= Charles Trieschmann =

American author (1920–2015)

Charles Raymond Trieschmann (October 2, 1920 – February 23, 2015) was an American author, photographer, film producer and attorney.

==Biography==
Born in Crossett, Arkansas, Trieschmann's parents Adam and Laura moved the family to Evanston, where he attended grade school and high school. He attended Stanford University where he was included in the 1940-41 Yearbook of Stanford Writing and graduated from the School of Social Sciences in 1942.

He later attended John Marshall Law School and qualified as an attorney.

During World War II he enlisted in the U.S. Naval Reserve and was honourably discharged as captain.

His fiction writing appeared in magazines including Collier’s and Esquire

==Photographer==
He was a keen traveler and freelanced as a member of the Black Star photo agency. Life magazine of May 1953 included his imagery of sufferers of yaws in an essay ’Dreadful diseases: some progress is made in healing Africa’s sick’. His photograph of an amputee youth with a crutch playing football on a beach in Morocco was chosen in 1955 by Edward Steichen for the world-touring Museum of Modern Art exhibition The Family of Man, seen by 9 million visitors.

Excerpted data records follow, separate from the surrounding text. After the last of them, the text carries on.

import Summits.BirchSwinnertonDyer.BirchSwinnertonDyer.Theses.ManinLocalTwoThree
import HarnessLib

/-!
# Route `ManinLocalTwoThree` (cell `bsd-f2-manin`, rung F2-MANIN = Manin's conjecture
# `Rank1Residual.ManinConstant.ManinConstantOne`): the ASSEMBLY item (stmt-BirchSwinnertonDyer-22450)
# PROVED — pure logic over the route's items BY NAME.

`Assembly := PrintedSemistableManinFacts → ManinOddAtFour → ManinPrimeToThreeAtNine →
ManinPrimeToAdditiveFiveLe → ManinConstantOneRung` (route file
`Summits/BirchSwinnertonDyer/BirchSwinnertonDyer/Theses/ManinLocalTwoThree.lean`, planner-of-record
`bsd-f2-manin-imc` g7; typed by the cell typer at the planner's request and landed by prover seat
bsd-line-manin23-p3, proof = the planner's `assembly_holds` sketch re-derived against the EDIT-2 item shapes, in which each crux takes the four
printed facts as leading hypotheses). PROOF: `|c| = 1` iff no prime divides the (nonzero) integer `c`;
for a prime `p ∣ c`: if `p² ∤ N`, Česnavičius 2018 Thm. 1.2 in the tree's by-name form
`cesnavicius2018_not_dvd_maninConstant_of_not_sq_dvd_level` (= Mazur 1978 Cor. 4.1 for odd `p`,
Abbes–Ullmo 1996 Thm. A for `p = 2 ∤ N`, Česnavičius for `2 ∥ N` — the first three conjuncts of
`PrintedSemistableManinFacts`); if `p² ∣ N`: `p = 2` is `ManinOddAtFour`, `p = 3` is
`ManinPrimeToThreeAtNine`, `p ≥ 5` (`Nat.Prime.five_le_of_ne_two_of_ne_three`) is
`ManinPrimeToAdditiveFiveLe`, each fed the four conjuncts of `PrintedSemistableManinFacts`. Nothing about
BSD or Manin's conjecture is proved here: the cruxes remain hypotheses of the deciding theorem `closes`.
[cite: Cesnavicius2018, Thm. 1.2] [cite: Mazur1978, Cor. 4.1] [cite: AbbesUllmo1996, Thm. A]
-/

set_option autoImplicit false
set_option linter.dupNamespace false

noncomputable section

namespace Summit.BirchSwinnertonDyer.BirchSwinnertonDyer.Theorems

open Literature.NumberTheory.EllipticCurves.ModularForms
open Summit.BirchSwinnertonDyer.BirchSwinnertonDyer.Theses.ManinLocalTwoThree

/-- **The Assembly item of route `ManinLocalTwoThree` (stmt-BirchSwinnertonDyer-22450), PROVED:**
`PrintedSemistableManinFacts → ManinOddAtFour → ManinPrimeToThreeAtNine → ManinPrimeToAdditiveFiveLe →
ManinConstantOneRung`. Prime by prime on a prime divisor `p` of the Manin constant `c` of an optimal
datum `D` at level `N`: `p² ∤ N` — the printed semistable-prime facts
(`cesnavicius2018_not_dvd_maninConstant_of_not_sq_dvd_level`); `p² ∣ N` — the crux at `2`, at `3`, or
the residual crux at `p ≥ 5`. [cite: Cesnavicius2018, Thm. 1.2] -/
theorem maninLocalTwoThree_assembly_proof :
    Summit.BirchSwinnertonDyer.BirchSwinnertonDyer.Theses.ManinLocalTwoThree.Assembly := by
  unfold Summit.BirchSwinnertonDyer.BirchSwinnertonDyer.Theses.ManinLocalTwoThree.Assembly
  intro hPF h2 h3 h5 W _ _ N _ D hL
  obtain ⟨hM, hAU, hC, hnf⟩ := hPF
  by_contra hne
  have h1 : D.maninConstant.natAbs ≠ 1 := by
    intro h
    exact hne (by rw [Int.abs_eq_natAbs, h, Nat.cast_one])
  obtain ⟨p, hp, hpd⟩ := Nat.exists_prime_and_dvd h1
  have hpc : (p : ℤ) ∣ D.maninConstant := Int.natCast_dvd.mpr hpd
  by_cases hsq : p ^ 2 ∣ N
  · rcases eq_or_ne p 2 with rfl | hp2
    · exact h2 hM hAU hC hnf W D hL hsq hpc
    rcases eq_or_ne p 3 with rfl | hp3
    · exact h3 hM hAU hC hnf W D hL hsq hpc
    exact h5 hM hAU hC hnf W D hL p hp (hp.five_le_of_ne_two_of_ne_three hp2 hp3) hsq hpc
  · exact cesnavicius2018_not_dvd_maninConstant_of_not_sq_dvd_level hM hAU hC W D hL hp hsq hpc

end Summit.BirchSwinnertonDyer.BirchSwinnertonDyer.Theorems

end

He contributed photographs to books including The World Children Live In (1957), Emerging African Nations and Their Leaders: Volume II Malawi to Zambia (1964)” Holidays and customs (1976) and Disabled village children : a guide for community health workers, rehabilitation workers, and families (1987).

==Cinema==
Trieschmann directed and produced the 1974 American drama film Two, starring Sara Venable, which was adapted from a previously unpublished novel written by him. A book of the movie was released in the same year by Dell.

== Death ==
Living his life in the same house in which he grew up in Evanston, Trieschmann died there of brain cancer. His parents Adam and Laura and brother Ralph had pre-deceased him.